Tegenwoordig kun je El Dorado op een kaart vinden, hoewel het niet degene is waar de Spanjaarden naar op zoek waren. Er zijn steden met de naam El Dorado in verschillende landen, waaronder Venezuela, Mexico en Canada. In de VS zijn er niet minder dan dertien steden met de naam El Dorado (of Eldorado). El Dorado vinden is gemakkelijker dan ooit ... verwacht alleen geen straten met goud.

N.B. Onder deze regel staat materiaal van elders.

import Summits.QuantumFields.BalabanUV.T4Continuum.Support.NE3CovLiftCurl
import Summits.QuantumFields.BalabanUV.T4Continuum.Support.NE3HessForm
import Summits.QuantumFields.BalabanUV.T4Continuum.Support.AveragingDeficitTransport
import Literature.MathematicalPhysics.QuantumFieldTheory.Balaban1983to89.B7Prop1Local
import HarnessLib

/-!
# NE7FirstVariationLocality — THE LOCALITY LETTERS OF THE FIRST VARIATION that the torus road to [Balaban1985Variational] Prop. 8 consumes first (memo §7, brick
# (N2), first half): the first-variation functional `dAction V Y W = −Σ_{p∈W} Re tr[(d_V Y)(p)·V(∂p)]` is ADDITIVE in the window, each plaquette term READS ONLY THE
# FOUR BONDS of its plaquette (in `V` and in `Y`), and VANISHES at a plaquette where `V` is flat; hence for the cutoff representative `W̃` of the torus road — equal
# to `U^u` on the inner window, flat on the outer window — `dAction W̃ Y = dAction U^u Y (inner) + dAction W̃ Y (shell)` EXACTLY

Cell `pub-balaban`, rung (B)+1 sub-cell t4, lineage `b2b-balaban-t4-ne7-p1` (CRUX PROVER NE7 #1 = OWNER of row NE7), generation 88; memo
`t4/b2b-balaban-t4-ne7-p1-g88/EXISTENCE-BY-INDUCTION.md` §7 (T2)∕(T3).  File F247 (over row NE3's `NE3HessForm` (`dAction`), `NE3CovLiftCurl.curlAt_congr`,
`AveragingDeficitTransport` (`curl_mem_skewAdjoint`, `nReTr_eq_zero_of_mem_skewAdjoint`), lit-balaban's `B7Prop1Local.hol_plaqWord_eq`).

WHY.  In the torus road (memo §7) the criticality DEFECT `τ` of the cutoff representative `W̃ = e^{χA}` (F245's `hcritD`) is computed window by window: on the inner
window (plaquettes whose bonds carry `χ = 1`) `W̃` coincides with the gauge transform `U^u` of the tangent-critical configuration, so the first variation there is
`U^u`'s (to be PAIRED with transported tangent tests, F244 + `rightInvW`); on the outer window `W̃` is flat, so the first variation there is ZERO; only the shell
carries the commutator sources.  THIS FILE supplies exactly that decomposition, as elementary identities.
WHAT ([folklore]; 0 def, 0 sorry; any dimension, any group of unitary matrices).
§1 `dAction_union` (disjoint windows), `dAction_sdiff_add` (`W = (W ∖ W₁) ∪ W₁`).
§2 `fhol_congr_of_agree`, `curl_congr_of_agree`, **`dAction_congr_of_agree`** — two configurations and two directions that agree on the four bonds of every plaquette
   of the window have the same `dAction` on it.
§3 `dAction_term_eq_zero_of_flat`, **`dAction_eq_zero_of_flat_on`** — at plaquettes where `V(∂p) = 1` (and `V` unitary, `Y` skew) the first-variation density vanishes.
§4 **`dAction_eq_inner_add_shell`** — the torus-road split: `W = W_in ∪ W_sh ∪ W_out` pairwise disjoint, `W̃` agreeing with `U′` (and `Y` with `Y′`) on the bonds
   of `W_in`, `W̃` flat on `W_out` ⟹ `dAction W̃ Y W = dAction U′ Y′ W_in + dAction W̃ Y W_sh`.
HONEST FRAMING (page 1): finite-sum bookkeeping; nothing analytic, nothing of Bałaban's asserted; NOT (APE), NOT ONE-STEP, NOT NE7; spine 0∕9; finite T⁴ rung
(B)+1 — NOT infinite volume, NOT mass gap, NOT `BetaPertH`, NOT Clay.  Continuum YM on T⁴ ⇐ BetaPertH ∧ nine spine estimates (0/9 proved); BetaPertH ⇐ (D1) ∧ (D4)
∧ CAP+tail; G-an2-4 gates asym, D1 and NE2/3/4.
-/

set_option autoImplicit false

open scoped BigOperators Matrix.Norms.L2Operator
open NormedSpace Finset

namespace Summit.QuantumFields.BalabanUV.T4Continuum.NE7FirstVariationLocality

open Literature.MathematicalPhysics.QuantumFieldTheory.Balaban1983to89
open B7Prop1Explicit B7Prop2Explicit UnitaryModel
open B7Prop1Local (hol_plaqWord_eq)
open T4AveragingDeficitWall (IsUnitaryCfg IsSkewDir SmallField curl curlAt fhol)
open AveragingDeficitTransport (curl_mem_skewAdjoint nReTr_eq_zero_of_mem_skewAdjoint)
open NE3HessForm (dAction)
open NE3CovLiftCurl (curlAt_congr)

noncomputable section

variable {d : ℕ} {n : Type*} [Fintype n] [DecidableEq n]

/-! ## §1 Additivity in the window -/

/-- `dAction` is additive over disjoint windows. [folklore] -/
theorem dAction_union (V : Site d → Fin d → (Matrix n n ℂ)ˣ) (Y : Site d → Fin d → Matrix n n ℂ) {W₁ W₂ : Finset (T4AveragingDeficitWall.Plaq d)}
    (h : Disjoint W₁ W₂) : dAction V Y (W₁ ∪ W₂) = dAction V Y W₁ + dAction V Y W₂ := by
  unfold dAction
  rw [Finset.sum_union h, neg_add]

/-- The window split along a sub-window: `dAction V Y W = dAction V Y (W ∖ W₁) + dAction V Y W₁` for `W₁ ⊆ W`. [folklore] -/
theorem dAction_sdiff_add (V : Site d → Fin d → (Matrix n n ℂ)ˣ) (Y : Site d → Fin d → Matrix n n ℂ) {W₁ W : Finset (T4AveragingDeficitWall.Plaq d)}
    (h : W₁ ⊆ W) : dAction V Y W = dAction V Y (W \ W₁) + dAction V Y W₁ := by
  rw [← dAction_union V Y Finset.sdiff_disjoint, Finset.sdiff_union_of_subset h]

/-! ## §2 Plaquette locality: each term reads the four bonds of its plaquette -/

/-- The plaquette variable reads the four bonds of the plaquette. [folklore] -/
theorem fhol_congr_of_agree {V V' : Site d → Fin d → (Matrix n n ℂ)ˣ} {z : Site d} {μ ν : Fin d} (h1 : V z μ = V' z μ)
    (h2 : V (z + e μ) ν = V' (z + e μ) ν) (h3 : V (z + e ν) μ = V' (z + e ν) μ) (h4 : V z ν = V' z ν) :
    hol V z (plaqWord μ ν) = hol V' z (plaqWord μ ν) := by
  rw [hol_plaqWord_eq, hol_plaqWord_eq, h1, h2, h3, h4]

/-- The dressed curl reads the four bonds of the plaquette, in the configuration AND in the direction. [folklore] -/
theorem curlAt_congr_of_agree {V V' : Site d → Fin d → (Matrix n n ℂ)ˣ} {Y Y' : Site d → Fin d → Matrix n n ℂ} {z : Site d} {μ ν : Fin d}
    (h1 : V z μ = V' z μ) (h2 : V (z + e μ) ν = V' (z + e μ) ν) (h3 : V (z + e ν) μ = V' (z + e ν) μ)
    (k1 : Y z μ = Y' z μ) (k2 : Y (z + e μ) ν = Y' (z + e μ) ν) (k3 : Y (z + e ν) μ = Y' (z + e ν) μ) (k4 : Y z ν = Y' z ν) :
    curlAt V Y z μ ν = curlAt V' Y' z μ ν := by
  rw [curlAt_congr V k1 k2 k3 k4]
  unfold curlAt
  rw [h1, h2, h3]

/-- **PLAQUETTE LOCALITY OF THE FIRST VARIATION**: if `V, V′` agree on the four bonds of every plaquette of the window `W`, and so do `Y, Y′`, then
`dAction V Y W = dAction V′ Y′ W`. [folklore] -/
theorem dAction_congr_of_agree {V V' : Site d → Fin d → (Matrix n n ℂ)ˣ} {Y Y' : Site d → Fin d → Matrix n n ℂ}
    {W : Finset (T4AveragingDeficitWall.Plaq d)}
    (hV : ∀ p ∈ W, V p.1 p.2.1.1 = V' p.1 p.2.1.1 ∧ V (p.1 + e p.2.1.1) p.2.1.2 = V' (p.1 + e p.2.1.1) p.2.1.2 ∧
      V (p.1 + e p.2.1.2) p.2.1.1 = V' (p.1 + e p.2.1.2) p.2.1.1 ∧ V p.1 p.2.1.2 = V' p.1 p.2.1.2)
    (hY : ∀ p ∈ W, Y p.1 p.2.1.1 = Y' p.1 p.2.1.1 ∧ Y (p.1 + e p.2.1.1) p.2.1.2 = Y' (p.1 + e p.2.1.1) p.2.1.2 ∧
      Y (p.1 + e p.2.1.2) p.2.1.1 = Y' (p.1 + e p.2.1.2) p.2.1.1 ∧ Y p.1 p.2.1.2 = Y' p.1 p.2.1.2) :
    dAction V Y W = dAction V' Y' W := by
  unfold dAction
  refine congrArg Neg.neg (Finset.sum_congr rfl fun p hp => ?_)
  obtain ⟨h1, h2, h3, h4⟩ := hV p hp
  obtain ⟨k1, k2, k3, k4⟩ := hY p hp
  have hc : curl V Y p = curl V' Y' p := curlAt_congr_of_agree h1 h2 h3 k1 k2 k3 k4
  have hf : fhol V p = fhol V' p := fhol_congr_of_agree h1 h2 h3 h4
  rw [hc, hf]

/-! ## §3 The first-variation density vanishes at a flat plaquette -/

/-- At a plaquette where `V(∂p) = 1` (`V` unitary, `Y` skew) the first-variation density `−Re tr[(d_V Y)(p)·V(∂p)]` vanishes (`d_V Y(p)` is skew-adjoint,
traceless real part). [folklore] -/
theorem dAction_term_eq_zero_of_flat [Nonempty n] {V : Site d → Fin d → (Matrix n n ℂ)ˣ} (hV : IsUnitaryCfg V) {Y : Site d → Fin d → Matrix n n ℂ}
    (hY : IsSkewDir Y) (p : T4AveragingDeficitWall.Plaq d) (hflat : ((fhol V p : (Matrix n n ℂ)ˣ) : Matrix n n ℂ) = 1) :
    nReTr (curl V Y p * ((fhol V p : (Matrix n n ℂ)ˣ) : Matrix n n ℂ)) = 0 := by
  rw [hflat, mul_one]
  exact nReTr_eq_zero_of_mem_skewAdjoint (curl_mem_skewAdjoint hV hY p)

/-- **THE FIRST VARIATION VANISHES ON A WINDOW OF FLAT PLAQUETTES**: `V` unitary, `Y` skew, `V(∂p) = 1` for every `p ∈ W` ⟹ `dAction V Y W = 0` (the localised
form of `NE7OneStepOfPathOpen.dAction_eq_zero_of_flat`). [folklore] -/
theorem dAction_eq_zero_of_flat_on [Nonempty n] {V : Site d → Fin d → (Matrix n n ℂ)ˣ} (hV : IsUnitaryCfg V) {Y : Site d → Fin d → Matrix n n ℂ}
    (hY : IsSkewDir Y) {W : Finset (T4AveragingDeficitWall.Plaq d)} (hflat : ∀ p ∈ W, ((fhol V p : (Matrix n n ℂ)ˣ) : Matrix n n ℂ) = 1) :
    dAction V Y W = 0 := by
  unfold dAction
  rw [neg_eq_zero]
  exact Finset.sum_eq_zero fun p hp => dAction_term_eq_zero_of_flat hV hY p (hflat p hp)

/-- A sufficient condition for `V(∂p) = 1` in the norm form the classes use: `‖V(∂p) − 1‖ ≤ 0`. [folklore] -/
theorem fhol_eq_one_of_norm_le_zero {V : Site d → Fin d → (Matrix n n ℂ)ˣ} (p : T4AveragingDeficitWall.Plaq d)
    (h : ‖((fhol V p : (Matrix n n ℂ)ˣ) : Matrix n n ℂ) - 1‖ ≤ 0) : ((fhol V p : (Matrix n n ℂ)ˣ) : Matrix n n ℂ) = 1 :=
  sub_eq_zero.mp (norm_le_zero_iff.mp h)

/-! ## §4 The torus-road split of the first variation of the cutoff representative -/

/-- **`dAction W̃ Y W = dAction U′ Y′ W_in + dAction W̃ Y W_sh`** for a window `W = W_in ∪ W_sh ∪ W_out` (pairwise disjoint), a unitary `W̃` agreeing with `U′` on the
bonds of the plaquettes of `W_in` (where also `Y = Y′`), and FLAT on the plaquettes of `W_out`; `Y` skew.  In the torus road: `W̃ = e^{χA}`, `U′ = U^u`, `Y′` the
test field read inside, `W_in` = plaquettes with `χ = 1` on their bonds, `W_out` = plaquettes outside the cube. [folklore] -/
theorem dAction_eq_inner_add_shell [Nonempty n] {Wt U' : Site d → Fin d → (Matrix n n ℂ)ˣ} (hWt : IsUnitaryCfg Wt) {Y Y' : Site d → Fin d → Matrix n n ℂ}
    (hY : IsSkewDir Y) {Win Wsh Wout : Finset (T4AveragingDeficitWall.Plaq d)} (h1 : Disjoint Win Wsh) (h2 : Disjoint (Win ∪ Wsh) Wout)
    (hin : ∀ p ∈ Win, Wt p.1 p.2.1.1 = U' p.1 p.2.1.1 ∧ Wt (p.1 + e p.2.1.1) p.2.1.2 = U' (p.1 + e p.2.1.1) p.2.1.2 ∧
      Wt (p.1 + e p.2.1.2) p.2.1.1 = U' (p.1 + e p.2.1.2) p.2.1.1 ∧ Wt p.1 p.2.1.2 = U' p.1 p.2.1.2)
    (hYin : ∀ p ∈ Win, Y p.1 p.2.1.1 = Y' p.1 p.2.1.1 ∧ Y (p.1 + e p.2.1.1) p.2.1.2 = Y' (p.1 + e p.2.1.1) p.2.1.2 ∧
      Y (p.1 + e p.2.1.2) p.2.1.1 = Y' (p.1 + e p.2.1.2) p.2.1.1 ∧ Y p.1 p.2.1.2 = Y' p.1 p.2.1.2)
    (hout : ∀ p ∈ Wout, ((fhol Wt p : (Matrix n n ℂ)ˣ) : Matrix n n ℂ) = 1) :
    dAction Wt Y (Win ∪ Wsh ∪ Wout) = dAction U' Y' Win + dAction Wt Y Wsh := by
  rw [dAction_union Wt Y h2, dAction_union Wt Y h1, dAction_eq_zero_of_flat_on hWt hY hout, add_zero, dAction_congr_of_agree hin hYin]

end

end Summit.QuantumFields.BalabanUV.T4Continuum.NE7FirstVariationLocality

De El Dorado-legende is veerkrachtig gebleken. Het idee van een verloren goudstad en de wanhopige mannen die ernaar zoeken, is gewoon te romantisch voor schrijvers en kunstenaars om zich te verzetten. Talloze liedjes, verhalenboeken en gedichten (waaronder een van Edgar Allen Poe) zijn over het onderwerp geschreven. Er is zelfs een superheld genaamd El Dorado. Vooral filmmakers zijn gefascineerd door de legende: sinds 2010 werd er een film gemaakt over een hedendaagse geleerde die aanwijzingen vindt voor de verloren stad El Dorado: actie en shootouts volgen.